Available in Warrior and Hive Tyrant sizes, and sculpted by yours truly:










These will be metal parts, by the way; grab your custom chitin *here* :biggrin:


----------



## ROT (Jun 25, 2010)

I really like 'em mate, I might well get some! Big chance also; Still in the list making stage for my 'Nids, So I'll be onto the buying stage soon!


----------



## bitsandkits (Mar 18, 2008)

Can you tell me how these work exactly , i cant for the life of me work out how they attach to the tyrant?


----------



## Salahaldin (Aug 15, 2009)

Possibly I'm wrong, either because I don't understand the design or BitsandKits' question, but it would seem that the arm extension on the far left and right is what you would stick into the Tyrant's arm socket.

These look amazing, great for anyone who wants to take 18 wounds of T4, 4+ Save, Power weapon wielding troop choice, or that 280 point Tyrant who can kick pretty much anyone's ass in close combat.


----------



## KingOfCheese (Jan 4, 2010)

Excellent looking boneswords. 

However, i am a little confused (as is B&K) about exactly how they are mounted.
Does it require cutting up one of the weapon options in the box?
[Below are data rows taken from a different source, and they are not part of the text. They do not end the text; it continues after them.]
/-- **Theorem 5.3 in a Galilean frame for a KNSS blow-up limit** (`IsKNSSBlowupLimit`: the
smooth bounded ancient mild solution with `|v| ≤ 1 = sup |v|` produced from a finite-time
singularity by KNSS's Proposition 6.1): if the slices are axisymmetric and
`r ‖v(t, x) − c e_z‖ ≤ C` on `(−∞, 0) × ℝ³`, then `v ≡ c e_z`. [cite: KochNadirashviliSereginSverak2009, Thm 5.3 (arXiv p. 10) with Prop. 6.1 (arXiv p. 11); MajdaBertozziCUP2002 §1.2 Prop. 1.1 (i)] -/
theorem IsKNSSBlowupLimit.eq_smul_eZ_of_cylRadius_mul_norm_sub_le (h : IsKNSSBlowupLimit v)
    (hax : ∀ t < 0, IsAxisymmetric (v t)) {c C : ℝ}
    (hC : ∀ t < 0, ∀ x, cylRadius x * ‖v t x - c • eZ‖ ≤ C) :
    ∀ t < 0, ∀ x, v t x = c • eZ :=
  h.isBoundedAncientMildSolution.eq_smul_eZ_of_cylRadius_mul_norm_sub_le h.smooth.continuousOn
    hax hC

/-- For a KNSS blow-up limit the axial stream forced by `r ‖v − c e_z‖ ≤ C` has speed
`|c| = 1` (`|v| ≤ 1` gives `|c| ≤ 1`, `sup |v| = 1` gives `|c| ≥ 1`). [cite: KochNadirashviliSereginSverak2009, Thm 5.3 (arXiv p. 10) with (6.3) (arXiv p. 11)] -/
theorem IsKNSSBlowupLimit.abs_eq_one_of_cylRadius_mul_norm_sub_le (h : IsKNSSBlowupLimit v)
    (hax : ∀ t < 0, IsAxisymmetric (v t)) {c C : ℝ}
    (hC : ∀ t < 0, ∀ x, cylRadius x * ‖v t x - c • eZ‖ ≤ C) : |c| = 1 := by
  have hconst := h.eq_smul_eZ_of_cylRadius_mul_norm_sub_le hax hC
  obtain ⟨t₁, ht₁, x₁, -⟩ := h.exists_lt_norm 1 one_pos
  have hle : |c| ≤ 1 := by
    have := h.norm_le_one t₁ ht₁ x₁
    rwa [hconst t₁ ht₁ x₁, norm_smul_eZ_aux] at this
  refine le_antisymm hle ?_
  by_contra hlt
  push Not at hlt
  obtain ⟨t, ht, x, hx⟩ := h.exists_lt_norm (1 - |c|) (by linarith)
  rw [hconst t ht x, norm_smul_eZ_aux] at hx
  linarith

/-- **The frame-optimised kill form.** A KNSS blow-up limit with axisymmetric slices and ONE
non-constant slice violates `r ‖v − c e_z‖ ≤ C` for EVERY real `c` and every `C`: for all
`c, C` there are `t < 0` and `x` with `C < r(x) ‖v(t, x) − c e_z‖` (no inertial frame along the
axis makes the field `O(1/r)`; `c = 0` is the plain consequence of Theorem 5.3). [cite: KochNadirashviliSereginSverak2009, Thm 5.3 (arXiv p. 10) with Prop. 6.1 (arXiv p. 11); MajdaBertozziCUP2002 §1.2 Prop. 1.1 (i)] -/
theorem IsKNSSBlowupLimit.exists_lt_cylRadius_mul_norm_sub_smul_eZ (h : IsKNSSBlowupLimit v)
    (hax : ∀ t < 0, IsAxisymmetric (v t)) (hnc : ∃ t < 0, ∃ x y, v t x ≠ v t y) (c C : ℝ) :
    ∃ t < 0, ∃ x, C < cylRadius x * ‖v t x - c • eZ‖ := by
  by_contra hcon
  push Not at hcon
  have hconst := h.eq_smul_eZ_of_cylRadius_mul_norm_sub_le hax hcon
  obtain ⟨t, ht, x, y, hxy⟩ := hnc
  exact hxy (by rw [hconst t ht x, hconst t ht y])

/-- **Dichotomy for every axisymmetric KNSS blow-up limit** (constant slices included): for each
real `c` and each `C`, either `v` is identically the axial stream `c e_z` (and then `|c| = 1`,
`IsKNSSBlowupLimit.abs_eq_one_of_cylRadius_mul_norm_sub_le`), or `r ‖v − c e_z‖` exceeds `C`
somewhere on `(−∞, 0) × ℝ³`. [cite: KochNadirashviliSereginSverak2009, Thm 5.3 (arXiv p. 10) with Prop. 6.1 (arXiv p. 11); MajdaBertozziCUP2002 §1.2 Prop. 1.1 (i)] -/
theorem IsKNSSBlowupLimit.eq_smul_eZ_or_exists_lt (h : IsKNSSBlowupLimit v)
    (hax : ∀ t < 0, IsAxisymmetric (v t)) (c C : ℝ) :
    (∀ t < 0, ∀ x, v t x = c • eZ) ∨ ∃ t < 0, ∃ x, C < cylRadius x * ‖v t x - c • eZ‖ := by
  by_cases hcon : ∀ t < 0, ∀ x, cylRadius x * ‖v t x - c • eZ‖ ≤ C
  · exact Or.inl (h.eq_smul_eZ_of_cylRadius_mul_norm_sub_le hax hcon)
  · push Not at hcon
    exact Or.inr hcon

/-! ### The bound on the poloidal part only (bounded swirl) -/

/-- Subtracting an axial constant does not change the swirl `Γ = x₀u₁ − x₁u₀`. [folklore] -/
private theorem swirl_sub_smul_eZ_aux (u : EuclideanSpace ℝ (Fin 3) → EuclideanSpace ℝ (Fin 3))
    (c : ℝ) (y : EuclideanSpace ℝ (Fin 3)) : swirl (fun y => u y - c • eZ) y = swirl u y := by
  simp [swirl, eZ]

/-- Subtracting an axial constant commutes with taking the poloidal part. [folklore] -/
private theorem poloidalPart_sub_smul_eZ_aux
    (u : EuclideanSpace ℝ (Fin 3) → EuclideanSpace ℝ (Fin 3)) (c : ℝ)
    (y : EuclideanSpace ℝ (Fin 3)) :
    poloidalPart (fun y => u y - c • eZ) y = poloidalPart u y - c • eZ := by
  rw [poloidalPart_eq_sub_smul_rotGen, poloidalPart_eq_sub_smul_rotGen, swirl_sub_smul_eZ_aux]
  abel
Would really like to see how they look on an actual model too.
Could be a lot of potential for these.


----------



## wombat_tree (Nov 30, 2008)

Nice work svart, they will look great once they are all painted up.


----------



## shas'o Thraka (Jan 4, 2010)

Wow! I'll have to get some!


----------



## SGMAlice (Aug 13, 2010)

Methinks you may have to cut up an arm or two to attach them to a model.
Look very nice.
Swarmlords will be easier to make with the Tyrant sized version. Looking forward to these i must say.

SGMAlice


----------



## Warlock in Training (Jun 10, 2008)

Very Cool. Someone has talent.


----------



## DestroyerHive (Dec 22, 2009)

I like 'em! My only problem with these is that he blade looks too short to slice things in two.


----------



## deathwatch27 (Dec 30, 2009)

I think you've a lot of skill modelling I just don't like them. Too much hilt to blade ratio.


----------